# Notebook 4: Fine-tuning a SpaceNet pre-trained model with __Solaris__

This notebook is developed for the FOSS4G International 2019 `solaris` Workshop. If you're using it outside of that context, some of the working environment materials will be unavailable. Check the GitHub repo for instructions on how to alter the notebooks for usage outside of the workshop.
 
## Summary

This notebook shows how to take a pre-trained SpaceNet Challenge-winning model and fine-tune it to work on a new imagery dataset. Note that this task requires a fair amount of computational oomph, and will be very slow without access to a GPU.

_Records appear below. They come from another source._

import Summits.KontsevichZagierPeriods.KontsevichZagierPeriods.Theorems.SoloBlindMixedDuplication
import HarnessLib

/-!
# Triplication `B(a,1-3a) = 3^{-3a}[B(2a,⅓-a) + B(2a,⅔-a)]`, I: the real identities

Gauss's triplication `Γ(a)Γ(a+⅓)Γ(a+⅔) = 2π·3^{½-3a} Γ(3a)` has two-term shadows among Beta
values of the FIRST kind, and — unlike what rational (Belyi) pull-backs suggest — they are realised
inside the Kontsevich–Zagier rules by a ONE-dimensional chain. The substitution is the nested
radical

  `Ψ(u) = (1 - q)²/(1 + q + q²)`,  `q = (1-u)^{1/3}`  (so `Ψ(u) = (1 - (1-u)^{1/3})³/u`),

an increasing semialgebraic `C¹` bijection of `(0,1)` with `1 - Ψ = 3q/(1+q+q²)`,
`u = (1-q)(1+q+q²)` and `Ψ' = (1-q)(1+q)/(q²(1+q+q²)²)`. The key identity, for all real `a, b`:

  `Ψ^{a-1} (1-Ψ)^{b-1} Ψ' = 3^{b-1} (1-q)^{3a+b-1} (1+q) q^{b-3} u^{-a-b}`,

collapses for `3a + b = 1` to `3^{b-1} u^{2a-1}[(1-u)^{b/3-1} + (1-u)^{(b+1)/3-1}]` and for
`3a + b = 2` to `3^{b-1} u^{2a-2}[(1-u)^{b/3-1} - (1-u)^{(b+2)/3-1}]` — sums of two Beta
integrands. (Geometrically, `Ψ` is the real branch `λ₁ = 1/u > 1` of the base correspondence
`27λ₁(1-λ₁)(-λ₂) = (1-λ₂)³` under the cubic curve `w³ = (-3)^{1/d}xyz` on the Fermat surface of
Aoki–Shioda.)

This file: the functions, `Ψ` as a bijection (derivative, injectivity, image by the intermediate
value theorem), the pull-back identities, integrability and semialgebraicity. The moves are
performed in `SoloBlindTriplication`.

References: N. Aoki, T. Shioda, *Generators of the Néron–Severi group of a Fermat surface*,
Prog. Math. 35 (1983), Thm. 2; M. Kontsevich, D. Zagier, *Periods* (2001), §1.2.
-/

noncomputable section
/-
Copyright (c) 2026. All rights reserved.
Released under Apache 2.0 license as described in the file LICENSE.
-/
import Literature.AlgebraicGeometry.Pohlmann1968.MultiquadraticCMFieldNearBentTypes
import Literature.NumberTheory.ComplexMultiplication.DegenerateCMTypesElementaryAbelianPlateauedTypesStabilizer
import HarnessLib

/-!
# Plateaued CM types of a multiquadratic CM field: Mumford–Tate rank `4ⁱ + 1`, the stabiliser criterion
# `|Stab(Φ)|·g ≤ L` for Hazama's equality, and partially-bent CM abelian varieties of every rank `4ⁱ + 1` all of whose
# powers satisfy the Hodge conjecture

FIELD DRESS of the tree's group-level files `DegenerateCMTypesElementaryAbelianPlateauedTypes` (g43-#6) and
`DegenerateCMTypesElementaryAbelianPlateauedTypesStabilizer` (g43-#7), in the format of the tree's
`MultiquadraticCMFieldNearBentTypes` (g43-#5).  SETTING: `K` a MULTIQUADRATIC CM field (`Gal(K/ℚ)` of exponent `2`,
`[K:ℚ] = 2ᴺ`, `g = [K:ℚ]/2`), `φ₀ : K → ℂ` a base embedding, `ρ` = complex conjugation (tree `conjGal`), a CM type `Φ`
read as the group-level type `T_Φ = {s ∈ Gal(K/ℚ) : φ₀ ∘ s ∈ Φ}` (tree `𝓖[φ₀, Φ]`, `isCMTypeWith_galType`), Kubota RANK
`Rank(Φ) = rank(T_Φ)` (= the rank of the Mumford–Tate group of any abelian variety of type `(K; Φ)`, tree
`cmTypeRank_eq_typeRank_galType`), `Stab(Φ) = {g : Φg = Φ}` (tree `twistStabilizer`, `|Stab(Φ)| = |Stab(T_Φ)|`), and
for an abelian variety `A` of type `(K; Φ)` (tree `IsCMTypeRealisation`) the HAZAMA–POHLMANN DICTIONARY of the tree:
`2·|Stab(Φ)|·(Rank(Φ) − 1) = [K:ℚ]` iff `Bᵐ(A) ⊗ ℂ = Dᵐ(A) ⊗ ℂ` for all `m`
(`two_mul_natCard_twistStabilizer_mul_eq_iff_forall_hodgeClassSpan_eq`), in which case the Hodge conjecture holds for
every power `Aⁿ` (`hodgeConjectureFor_pow_of_two_mul_natCard_twistStabilizer_mul_eq`), while `<` produces a rational
`(m,m)`-class on `A` outside `Dᵐ(A) ⊗ ℂ` (`exists_exceptional_of_two_mul_natCard_twistStabilizer_mul_lt`)
[Gordon1999HodgeAVSurvey, Thm. 6.4, §9.2–9.3; Pohlmann1968, Thm. 1].  `Φ` is PLATEAUED OF SQUARED AMPLITUDE `L` when
`Ŝ(χ) = Σ_{s ∈ T_Φ} χ(s)` is `0` or has `Ŝ(χ)² = L` for every odd character `χ` of `Gal(K/ℚ)` (C. Carlet [Carlet2020]
§6.2.2 Definition 63, in the Boolean dictionary of the tree's census files).  THIS FILE proves:

> **Theorem** (`cmTypeRank_sub_one_mul_eq`, `exists_cmTypeRank_eq_four_pow_add_one`, `exists_plateaued_cmTypeRank_eq_iff`).
> For a plateaued `Φ`: **`(Rank(Φ) − 1)·L = g²`, `L = 4ʲ`, `Rank(Φ) = 4ⁱ + 1`, `[K:ℚ] = 2^{i+j+1}`**; and THE SET OF
> RANKS OF THE PLATEAUED CM TYPES OF `K` IS `{4ⁱ + 1 : 2i + 1 ≤ N}`.
> **Theorem** (`natCard_twistStabilizer_mul_le`, `forall_hodgeClassSpan_eq_iff_natCard_twistStabilizer_mul_eq`,
> `hodgeConjectureFor_pow_or_exists_exceptional`).  **`|Stab(Φ)|·g ≤ L`, AND FOR EVERY ABELIAN VARIETY `A` OF TYPE
> `(K; Φ)`: `Bᵐ(A) ⊗ ℂ = Dᵐ(A) ⊗ ℂ` FOR ALL `m` IFF `|Stab(Φ)|·g = L`** — then the Hodge conjecture holds for every power
> `Aⁿ`; otherwise (`|Stab(Φ)|·g < L`) `A` carries an exceptional Hodge class.  A bent `Φ` (`L = g`) has `|Stab(Φ)| = 1`,
> `A` simple, all powers satisfy the Hodge conjecture (`isSimple_and_hodgeConjectureFor_pow_of_forall_sq_eq`).
> **Theorem** (`exists_plateaued_natCard_twistStabilizer_eq`, `exists_plateaued_hodgeConjectureFor_pow`, THE
> PARTIALLY-BENT CM TYPES).  **For `[K:ℚ] = 2ᴺ` and every `i` with `2i + 1 ≤ N` there is a plateaued CM type `Φ` of
> `K` of rank `4ⁱ + 1` with `|Stab(Φ)| = 2^{N−1−2i}` and `2·|Stab(Φ)|·(Rank(Φ) − 1) = [K:ℚ]`; every abelian variety of
> type `(K; Φ)` — of dimension `2ᴺ⁻¹`, Mumford–Tate rank `4ⁱ + 1`, not simple when `2i + 1 < N` — satisfies the Hodge
> conjecture together with all its powers.**
> **Theorem** (`hodgeConjectureFor_pow_of_finrank_le`).  `[K:ℚ] ≤ 32`, `Φ` plateaued ⟹ the Hodge conjecture for all
> powers of every abelian variety of type `(K; Φ)` (ranks `2, 5, 17`; consistent with the tree's degree-`32` criterion
> «exceptional classes iff `Rank = 11`», `MultiquadraticCMFieldDegreeThirtyTwoExceptionalClasses`).

* §0 dictionary helpers; §1 rank and degree; §2 the stabiliser criterion and the Hodge dichotomy; §3 the
  partially-bent CM types; §4 degree `≤ 32`.

HONEST SCOPE.  Transcriptions of the group-level theorems through the tree's dictionary; the sources print Kubota's
rank lemma, Shimura's reflex bound, the Hazama–Pohlmann criterion (Gordon's survey) and Carlet's Definitions 62/63,
(6.36); «plateaued CM type», the criterion `|Stab|·g = L` and the existence statement are this file's regrouping.  Not
decided here: whether plateaued types with `|Stab(Φ)|·g < L` exist in a given degree (e.g. primitive near-bent types,
`[K:ℚ] = 64`), and the algebraicity of the exceptional classes.  THEOREMS ONLY: no definition, no named fact, no
instance, no `sorry`.

## References

* [Pohlmann1968] H. Pohlmann, *Algebraic cycles on abelian varieties of complex multiplication type*, Ann. of Math. 88
  (1968), Thm. 1.
* [Gordon1999HodgeAVSurvey] B. B. Gordon, *A survey of the Hodge conjecture for abelian varieties* (1999), Thm. 6.4,
  §9.2–9.3.
* [Shimura1998] G. Shimura, *Abelian Varieties with Complex Multiplication and Modular Functions*, PUP (1998), §8.1,
  §8.2 Prop. 26, §8.4 Example (1), §32.10.
* [Kubota1965] T. Kubota, *On the field extension by complex multiplication*, Trans. AMS 118 (1965), §2, §4 Lemma 2.
* [Carlet2020] C. Carlet, *Boolean Functions for Cryptography and Coding Theory*, CUP (2020), §6.2.1 Definition 62,
  Proposition 95, (6.36); §6.2.2 Definition 63.
* [White1993SporadicCycles] S. P. White, *Sporadic cycles on CM abelian varieties*, Compositio Math. 88 (1993), §4.
* [Dodson1984] B. Dodson, *The structure of Galois groups of CM-fields*, Trans. AMS 283 (1984), §3.1.1.

## Provenance

Lane `lit-hodgefound` (Track 2, Layer A3), seat `lit-hodgefound-p10` generation 43, row g43-#8; neighbours cited by
name, nothing restated: `DegenerateCMTypesElementaryAbelianPlateauedTypes` (`typeRank_sub_one_mul_eq`, `card_le`,
`le_card_sq`, `eq_card_iff_forall_sq_eq`, `exists_eq_four_pow`, `exists_plateaued_typeRank_eq_iff`, USED),
`DegenerateCMTypesElementaryAbelianPlateauedTypesStabilizer` (`card_stabilizer_mul_card_le`,
`card_stabilizer_mul_card_eq_iff`, `card_stabilizer_eq_one_of_forall_sq_eq`, `exists_isCMTypeWith_plateaued_card_stabilizer_eq`,
`two_mul_card_stabilizer_mul_eq_of_card_le`, USED), `MultiquadraticCMFieldNearBentTypes` (format),
`AbelianCMFieldStabilizerExceptionalClasses` (`two_mul_natCard_twistStabilizer_mul_eq_iff_forall_hodgeClassSpan_eq`,
`exists_exceptional_of_two_mul_natCard_twistStabilizer_mul_lt`, USED), `CMTypeRankStabilizerBound`
(`hodgeConjectureFor_pow_of_two_mul_natCard_twistStabilizer_mul_eq`, USED), `AbelianCMFieldStabilizerCharacterCriterion`
(`natCard_twistStabilizer_eq_card_stabilizer`), `SimpleIffPrimitiveCMType` (`isSimple_iff_primitive`),
`CMTypeEquivalenceClassesCount` (`pattern_primitive_iff_twistStabilizer_eq_bot`), `DegenerateCMTypesCyclicCMFieldTwoOddPrimes`
(`isCMTypeWith_galType`, `cmTypeRank_eq_typeRank_galType`, `exists_cmType_of_isCMTypeWith`),
`NondegenerateCMTypeExistenceAbelianField` (`apply_conjGal_eq`), `SimpleDegenerateCMAbelianVarietiesCompositeDimension`
(`conjGalElt_ne_one`, `card_gal_eq_finrank`), Mathlib `Subgroup.card_eq_one`, `Subgroup.card_bot`.
-/

open scoped BigOperators NumberField IsMulCommutative Classical
open NumberField Module CategoryTheory CategoryTheory.Limits IntermediateField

This notebook is split into 3 parts:

1. [__Checking model performance on a new dataset__](#Checking-model-performance-on-a-new-dataset)
    1. [Checking performance on the original input imagery](#Checking-performance-on-the-original-input-imagery)
    2. [Calculating dataset mean and standard deviation](#Calculating-dataset-mean-and-standard-deviation)
    3. [Re-writing the YAML config file for a new experiment](#Re-writing-the-YAML-config-file-for-a-new-experiment)
    4. [Evaluating prediction quality on Khartoum data](#Evaluating-prediction-quality-on-Khartoum-data)
2. [__Fine-tuning the model__](#fine-tuning-the-model)
    1. [Creating training masks](#Creating-training-masks)
    2. [Building the config file](#Building-the-config-file)
    3. [Model training](#Model-training)
    4. [Predictions with the new model](#Predictions-with-the-new-model)
3. [__Scoring model performance after fine-tuning__](#Scoring-model-performance-after-fine-tuning)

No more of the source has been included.